SELECT MIN(column_name) FROM table_name;

# Syntax

  • Function([DISTINCT] expression) -DISTINCT is an optional parameter
  • AVG ( [ ALL | DISTINCT ] expression )
  • COUNT( { [ALL | DISTINCT ] expression ] | * } )
  • GROUPING(<column_expression>)
  • MAX ( [ ALL | DISTINCT ] expression )
  • MIN ( [ ALL | DISTINCT ] expression )
  • SUM ( [ ALL | DISTINCT ] expression )
  • VAR ( [ ALL | DISTINCT ] expression )
    OVER ( [ partition_by_clause ] order_by_clause )
  • VARP ( [ ALL | DISTINCT ] expression )
    OVER ( [ partition_by_clause ] order_by_clause
  • STDEV ( [ ALL | DISTINCT ] expression )
    OVER ( [ partition_by_clause ] order_by_clause )
  • STDEVP ( [ ALL | DISTINCT ] expression )
    OVER ( [ partition_by_clause ] order_by_clause )

# Remarks

In database management an aggregate function is a function where the values of multiple rows are grouped together as input on certain criteria to form a single value of more significant meaning or measurement such as a set, a bag or a list.
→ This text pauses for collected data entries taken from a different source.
import Summits.PneNP.PneNP.Theorems.PseudorandomTwinsAbove.Negative.EscapeAndJunk
import Summits.PneNP.PneNP.Theorems.PseudorandomTwinsAbove.Negative.SetwiseToTV

/-!
# Route PhaseTwins, crux `PseudorandomTwinsAbove` (stmt-PneNP-2721) — negative side: vertex counts and thresholds escape

Continuation of `Negative/RegularTests.lean` and `Negative/EscapeAndJunk.lean` (crux
stmt-PneNP-2721, `Summit.PneNP.PneNP.Theses.PhaseTwins.PseudorandomTwinsAbove`; disprover's work
file `Summits/PneNP/PneNP/Cruxes/PseudorandomTwinsAbove/Disproof.lean`, cycle 2).

Structure of the graph code `encodingGraph` (pair `⟨encodeNat n, n² adjacency bits⟩`):

* `decode_eq_some`: a string decodes to `⟨n, G⟩` only if its first pair component decodes to `n`
  and its payload has length `n²`; `length_le_decodeNat`: `|u| ≤ decodeNat u`;
  `length_eq_of_boolUnpair_snd_ne_nil`: a pair with non-empty payload has length `2|u| + 2 + |v|`.
  Hence `fewVertexCodes_finite`: for every `M` only finitely many strings decode to a graph on
  `1 ≤ n ≤ M` vertices, and `zeroVertexCodes_subset`: the strings decoding to the `0`-vertex graph
  are the junk cylinder `10{0,1}*` plus strings of length `≤ 2`.

Consequences for every witness `(D₀, D₁, t)` of the crux (clauses (i)+(ii) with the crux's `N`):

* `vertexCount_escapes`: for every `M`, the event "the sample decodes to a graph on `≤ M`
  vertices" has vanishing mass under BOTH ensembles (tiny instances are allowed by the typed,
  index-free clause (i) — but they must grow without bound);
* `threshold_tendsto_atTop`: the threshold sequence satisfies `t n → ∞` (given `0 < p`, `0 < q`,
  which `guard_pos` derives from the crux's guard): NO-instances of bounded hard-core count are
  impossible, because a valid code on `n ≥ 1` vertices has `N ≥ n` (`vertexCount_le_hardcoreSum`).
-/

namespace Summit.PneNP.PneNP.Theorems.PseudorandomTwinsAbove.Negative
import Summits.QuantumFields.YangMills.Theorems.ColdStartUniversalityLatticeLangevinHaarSpectralGap
import Summits.QuantumFields.YangMills.Theorems.ColdStartUniversalityLatticeLangevinWilsonHolleyStroock
import Summits.QuantumFields.YangMills.Theorems.ColdStartUniversalityLatticeLangevinWilsonSpectralGapColdStartEvents
import HarnessLib

/-!
# Route `ColdStartUniversality` (fixed-cut-off `L²(μ_{β'})` package): ★★ the first EXPLICIT `L²(μ_{β'})` spectral gap of the
# SU(2) lattice Langevin dynamics — `λ(L, β') = (3/2)·e^{−4|β'|·#𝒫}` at EVERY torus size `L` and coupling `β'`

Helper file (seat `ym-line-csu-p1`, g19; `--supports stmt-QuantumFields-27363`).  Assembly of
* `haar_generatorPoincare` (`…HaarSpectralGap`): generator-form Poincaré with the sharp constant `3/2` for product Haar measure;
* `generatorPoincare_holleyStroock` (`…WilsonHolleyStroock`): transfer to `μ_{β'}` at the price `e^{−|β'|·osc S} ≥ e^{−4|β'|#𝒫}`;
* `integral_sq_transition_sub_le_exp_of_generatorPoincare` (g18, `…WilsonGeneratorPoincare`): generator-form Poincaré(`λ`) ⇒
  `L²(μ_{β'})` decay at rate `λ` for every realising kernel family and every continuous observable (no core / ESA input);
* `integral_sq_transition_sub_le_exp_of_measurable` (g16): extension to bounded measurable observables.

Results (`λ(L,β') := (3/2)·exp(−|β'|·4·#𝒫)`, `#𝒫 = Fintype.card (Plaquette 3 L) = 3L³`):
* ★★ `wilson_generatorPoincare_explicit` — `λ(L,β') Var_{μ_{β'}}(F) ≤ −∫ (F − μF) 𝓛_{β'}f dμ_{β'}` for every `C³` cylinder `F`;
* ★★ `wilson_spectralGap_explicit` — `∫ (κ_t G − μG)² dμ_{β'} ≤ e^{−2λ(L,β')t} Var_{μ_{β'}}(G)` for every realising kernel family,
  every continuous `G`, every `t` — g16's `wilson_spectralGap` (EXISTENTIAL Doeblin constant) with an explicit rate;
* ★ `wilson_spectralGap_explicit_measurable` — the same for bounded measurable `G`;
* `wilson_explicitGap_pos`, `wilson_explicitGap_le` — `0 < λ(L,β') ≤ 3/2`, with equality at `β' = 0` where it is sharp
  (`integral_sq_transition_sub_eq_beta_zero_degree_one`);
* ★ `coldStart_measurable_sq_sub_le_exp_explicit` — COLD-START mixing with the explicit rate: from any deterministic start `z`, after a
  burn-in `t₁ > 0` (density constant `D = D(L,β',z,t₁)`, still existential), for every solution on any space,
  `(E F(U_{t₁+t}) − μF)² ≤ D e^{−2λ(L,β')t} Var_μ(F)` (bounded measurable `F`) and `(P(U_{t₁+t} ∈ A) − μ(A))² ≤ D e^{−2λ(L,β')t} μ(A)(1−μ(A))`
  — g16's `coldStart_measurable_sq_sub_le_exp` with the rate made explicit (the quantitative form of the rung `stub_fixedCutoffMixing`
  in `L²`, at fixed cut-off).

THEOREMS ONLY, no definition, no sorry.  HONEST FRAMING: RECORD-rung R3 plumbing at FIXED cut-off.  In the route's scaling
`β' = (γ ε_K)⁻¹/2`, `L = L_K`, the rate `λ(L_K, β'_K) ~ e^{−6 L_K³/(γ ε_K)}` (lattice units) is astronomically far from the cut-off-uniform
physical-units gap `(H1)`/`(G)` that the crux asks for — this file quantifies the generic (Holley–Stroock) bound and nothing more; the
true finite-volume gap at large `β'` is governed by the flat directions of `S` and is not exponentially small, but no such bound is
claimed here.  Nothing K-uniform is proved; no crux, rung or summit statement is proved; the Yang–Mills mass gap is NOT proved.
-/

set_option autoImplicit false

noncomputable section

namespace Summit.QuantumFields.YangMills.Theorems.ColdStartUniversality

open MeasureTheory ProbabilityTheory Finset Filter Set Topology
open scoped BigOperators NNReal ENNReal
open Literature.Probability.Process Literature.MathematicalPhysics.QuantumFieldTheory
open Literature.MathematicalPhysics.QuantumLattice (fundamentalRep fundamentalLatticeRep continuous_fundamentalRep)

variable {L : ℕ} [NeZero L]

/-- The explicit rate `λ(L,β') = (3/2)·e^{−4|β'|#𝒫}` is positive. [folklore] -/
theorem wilson_explicitGap_pos (L : ℕ) [NeZero L] (β' : ℝ) :
    0 < (3 / 2 : ℝ) * Real.exp (-(|β'| * (4 * (Fintype.card (Plaquette 3 L) : ℝ)))) := by
  positivity

/-- The explicit rate `λ(L,β') ≤ 3/2 = λ(L,0)`, the sharp gap of the `β' = 0` dynamics. [folklore] -/
theorem wilson_explicitGap_le (L : ℕ) [NeZero L] (β' : ℝ) :
    (3 / 2 : ℝ) * Real.exp (-(|β'| * (4 * (Fintype.card (Plaquette 3 L) : ℝ)))) ≤ 3 / 2 := by
  have h : Real.exp (-(|β'| * (4 * (Fintype.card (Plaquette 3 L) : ℝ)))) ≤ 1 :=
    Real.exp_le_one_iff.2 (by
      have : 0 ≤ |β'| * (4 * (Fintype.card (Plaquette 3 L) : ℝ)) := by positivity
      linarith)
  nlinarith

/-- ★★ **Explicit generator-form Poincaré inequality for the Wilson measure `μ_{β'}` of `SU(2)` lattice gauge theory on `(ℤ/L)³`**:
for every `C³` function `f` of the real link coordinates, `F = f∘coords`, `m = μ_{β'}F`,
`(3/2) e^{−4|β'|#𝒫} ∫ (F − m)² dμ_{β'} ≤ −∫ (F − m) 𝓛_{β'}f dμ_{β'}` (`𝓛_{β'}` = the SZZ coordinate generator).
Sharp Haar constant `3/2` (`haar_generatorPoincare`) + Holley–Stroock (`generatorPoincare_holleyStroock`).  Compare g16's
`wilson_poincare` (existential constant from the Doeblin minorisation). [cite: HolleyStroock1987] -/
theorem wilson_generatorPoincare_explicit (L : ℕ) [NeZero L] (β' : ℝ)
    (f : (Edge 3 L × Fin 2 × Fin 2 × Bool → ℝ) → ℝ) (hf : ContDiff ℝ 3 f) :
    let coords : GaugeConfig 3 L (Matrix.specialUnitaryGroup (Fin 2) ℂ) → (Edge 3 L × Fin 2 × Fin 2 × Bool → ℝ) :=
      fun V q => (fun z : ℂ => if q.2.2.2 then z.im else z.re)
        ((fundamentalRep (Fin 2) (V q.1) : Matrix (Fin 2) (Fin 2) ℂ) q.2.1 q.2.2.1)
    let gen : GaugeConfig 3 L (Matrix.specialUnitaryGroup (Fin 2) ℂ) → ℝ := fun V =>
      (∑ i : Edge 3 L × Fin 2 × Fin 2 × Bool, fderiv ℝ f (coords V) (Pi.single i 1) *
          (fun z : ℂ => if i.2.2.2 then z.im else z.re)
            ((latticeLangevinDynamics (fundamentalLatticeRep 2) β').drift
              (matrixConfig (fundamentalRep (Fin 2)) V) i.1 i.2.1 i.2.2.1) +
      1 / 2 * ∑ i : Edge 3 L × Fin 2 × Fin 2 × Bool, ∑ j : Edge 3 L × Fin 2 × Fin 2 × Bool,
        fderiv ℝ (fun z => fderiv ℝ f z (Pi.single i 1)) (coords V) (Pi.single j 1) *
          ∑ n : Edge 3 L × NoiseIdx 2,
            (if n.1 = i.1 then (fun z : ℂ => if i.2.2.2 then z.im else z.re)
              ((latticeLangevinDynamics (fundamentalLatticeRep 2) β').noise
                (matrixConfig (fundamentalRep (Fin 2)) V) i.1 n.2 i.2.1 i.2.2.1) else 0) *
            (if n.1 = j.1 then (fun z : ℂ => if j.2.2.2 then z.im else z.re)
              ((latticeLangevinDynamics (fundamentalLatticeRep 2) β').noise
                (matrixConfig (fundamentalRep (Fin 2)) V) j.1 n.2 j.2.1 j.2.2.1) else 0))
    (3 / 2 : ℝ) * Real.exp (-(|β'| * (4 * (Fintype.card (Plaquette 3 L) : ℝ)))) *
        ∫ V, (f (coords V) - ∫ V', f (coords V') ∂(wilsonMeasure (d := 3) (L := L) (fundamentalRep (Fin 2)) β')) ^ 2
          ∂(wilsonMeasure (d := 3) (L := L) (fundamentalRep (Fin 2)) β') ≤
      -∫ V, (f (coords V) - ∫ V', f (coords V') ∂(wilsonMeasure (d := 3) (L := L) (fundamentalRep (Fin 2)) β')) *
        gen V ∂(wilsonMeasure (d := 3) (L := L) (fundamentalRep (Fin 2)) β') :=
  generatorPoincare_holleyStroock L β' (lam0 := 3 / 2) (by norm_num) (fun g hg => haar_generatorPoincare L g hg) f hf

/-- ★★ **THE EXPLICIT `L²(μ_{β'})` SPECTRAL GAP of the SU(2) lattice Langevin dynamics at every fixed cut-off.**  For every torus size
`L`, coupling `β'`, every Markov kernel family `κ` realising the SZZ transition laws, every continuous `G` and every lattice time `t`:
`∫ (κ_t G − μG)² dμ_{β'} ≤ exp(−2·(3/2)e^{−4|β'|#𝒫}·t) · ∫ (G − μG)² dμ_{β'}`.  g16's `wilson_spectralGap` had `∃ c > 0`; here
`c = λ(L,β') = (3/2) e^{−4|β'|#𝒫}` (explicit Poincaré + g18's `integral_sq_transition_sub_le_exp_of_generatorPoincare`).
[cite: BakryGentilLedoux2014, Thm 4.2.5] [cite: HolleyStroock1987] -/
theorem wilson_spectralGap_explicit (L : ℕ) [NeZero L] (β' : ℝ)
    (κ : ℝ≥0 → Kernel (GaugeConfig 3 L (Matrix.specialUnitaryGroup (Fin 2) ℂ))
      (GaugeConfig 3 L (Matrix.specialUnitaryGroup (Fin 2) ℂ))) [∀ t, IsMarkovKernel (κ t)]
    (hreal : ∀ (t : ℝ≥0) (x : GaugeConfig 3 L (Matrix.specialUnitaryGroup (Fin 2) ℂ))
        (Ω : Type) [MeasurableSpace Ω] (P : Measure Ω) [IsProbabilityMeasure P]
        (W : ℝ≥0 → Ω → (Edge 3 L × NoiseIdx 2 → ℝ)) (hW : IsFlatBrownian W P)
        (U : ℝ≥0 → Ω → GaugeConfig 3 L (Matrix.specialUnitaryGroup (Fin 2) ℂ)),
        (∀ ω, U 0 ω = x) →
        (latticeLangevinDynamics (fundamentalLatticeRep 2) β').IsSolution (fundamentalRep (Fin 2))
          hW.natFiltration P W U →
        κ t x = P.map (U t))
    {G : GaugeConfig 3 L (Matrix.specialUnitaryGroup (Fin 2) ℂ) → ℝ} (hG : Continuous G) (t : ℝ≥0) :
    ∫ x, ((∫ y, G y ∂(κ t x)) - ∫ z, G z ∂(wilsonMeasure (d := 3) (L := L) (fundamentalRep (Fin 2)) β')) ^ 2
        ∂(wilsonMeasure (d := 3) (L := L) (fundamentalRep (Fin 2)) β') ≤
      Real.exp (-2 * ((3 / 2 : ℝ) * Real.exp (-(|β'| * (4 * (Fintype.card (Plaquette 3 L) : ℝ))))) * t) *
        ∫ x, (G x - ∫ z, G z ∂(wilsonMeasure (d := 3) (L := L) (fundamentalRep (Fin 2)) β')) ^ 2
          ∂(wilsonMeasure (d := 3) (L := L) (fundamentalRep (Fin 2)) β') :=
  integral_sq_transition_sub_le_exp_of_generatorPoincare L β' κ hreal
    (lam := (3 / 2 : ℝ) * Real.exp (-(|β'| * (4 * (Fintype.card (Plaquette 3 L) : ℝ)))))
    (fun f hf => wilson_generatorPoincare_explicit L β' f hf) hG t

/-- ★ **The explicit spectral gap on bounded measurable observables**: the same decay, same explicit rate, for every bounded
measurable `G` (g16's bridge `integral_sq_transition_sub_le_exp_of_measurable`).  In particular for an event `A`,
`∫ (κ_t(x,A) − μ(A))² dμ_{β'}(x) ≤ e^{−2λ(L,β')t} μ(A)(1 − μ(A))`. [cite: RobertsRosenthal1997, Theorem 2.1] -/
theorem wilson_spectralGap_explicit_measurable (L : ℕ) [NeZero L] (β' : ℝ)
    (κ : ℝ≥0 → Kernel (GaugeConfig 3 L (Matrix.specialUnitaryGroup (Fin 2) ℂ))
      (GaugeConfig 3 L (Matrix.specialUnitaryGroup (Fin 2) ℂ))) [∀ t, IsMarkovKernel (κ t)]
    (hreal : ∀ (t : ℝ≥0) (x : GaugeConfig 3 L (Matrix.specialUnitaryGroup (Fin 2) ℂ))
        (Ω : Type) [MeasurableSpace Ω] (P : Measure Ω) [IsProbabilityMeasure P]
        (W : ℝ≥0 → Ω → (Edge 3 L × NoiseIdx 2 → ℝ)) (hW : IsFlatBrownian W P)
        (U : ℝ≥0 → Ω → GaugeConfig 3 L (Matrix.specialUnitaryGroup (Fin 2) ℂ)),
        (∀ ω, U 0 ω = x) →
        (latticeLangevinDynamics (fundamentalLatticeRep 2) β').IsSolution (fundamentalRep (Fin 2))
          hW.natFiltration P W U →
        κ t x = P.map (U t))
    {G : GaugeConfig 3 L (Matrix.specialUnitaryGroup (Fin 2) ℂ) → ℝ} (hG : Measurable G) {M : ℝ} (hM : ∀ x, |G x| ≤ M)
    (t : ℝ≥0) :
    ∫ x, ((∫ y, G y ∂(κ t x)) - ∫ z, G z ∂(wilsonMeasure (d := 3) (L := L) (fundamentalRep (Fin 2)) β')) ^ 2
        ∂(wilsonMeasure (d := 3) (L := L) (fundamentalRep (Fin 2)) β') ≤
      Real.exp (-2 * ((3 / 2 : ℝ) * Real.exp (-(|β'| * (4 * (Fintype.card (Plaquette 3 L) : ℝ))))) * t) *
        ∫ x, (G x - ∫ z, G z ∂(wilsonMeasure (d := 3) (L := L) (fundamentalRep (Fin 2)) β')) ^ 2
          ∂(wilsonMeasure (d := 3) (L := L) (fundamentalRep (Fin 2)) β') :=
  integral_sq_transition_sub_le_exp_of_measurable L β' κ hreal
    (fun _ hG' => wilson_spectralGap_explicit L β' κ hreal hG' t) hG hM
MIN        returns the smallest value in a given column
MAX        returns the largest value in a given column
SUM        returns the sum of the numeric values in a given column
AVG        returns the average value of a given column
COUNT      returns the total number of values in a given column
COUNT(*)   returns the number of rows in a table
GROUPING   Is a column or an expression that contains a column in a GROUP BY clause.
STDEV      returns the statistical standard deviation of all values in the specified expression.
STDEVP     returns the statistical standard deviation for the population for all values in the specified expression.
VAR        returns the statistical variance of all values in the specified expression. may be followed by the OVER clause.
VARP       returns the statistical variance for the population for all values in the specified expression.

Aggregate functions are used to compute against a "returned column of numeric data" from your `SELECT` statement. They basically summarize the results of a particular column of selected data. - [SQLCourse2.com](http://www.sqlcourse2.com/agg_functions.html)

All aggregate functions ignore NULL values.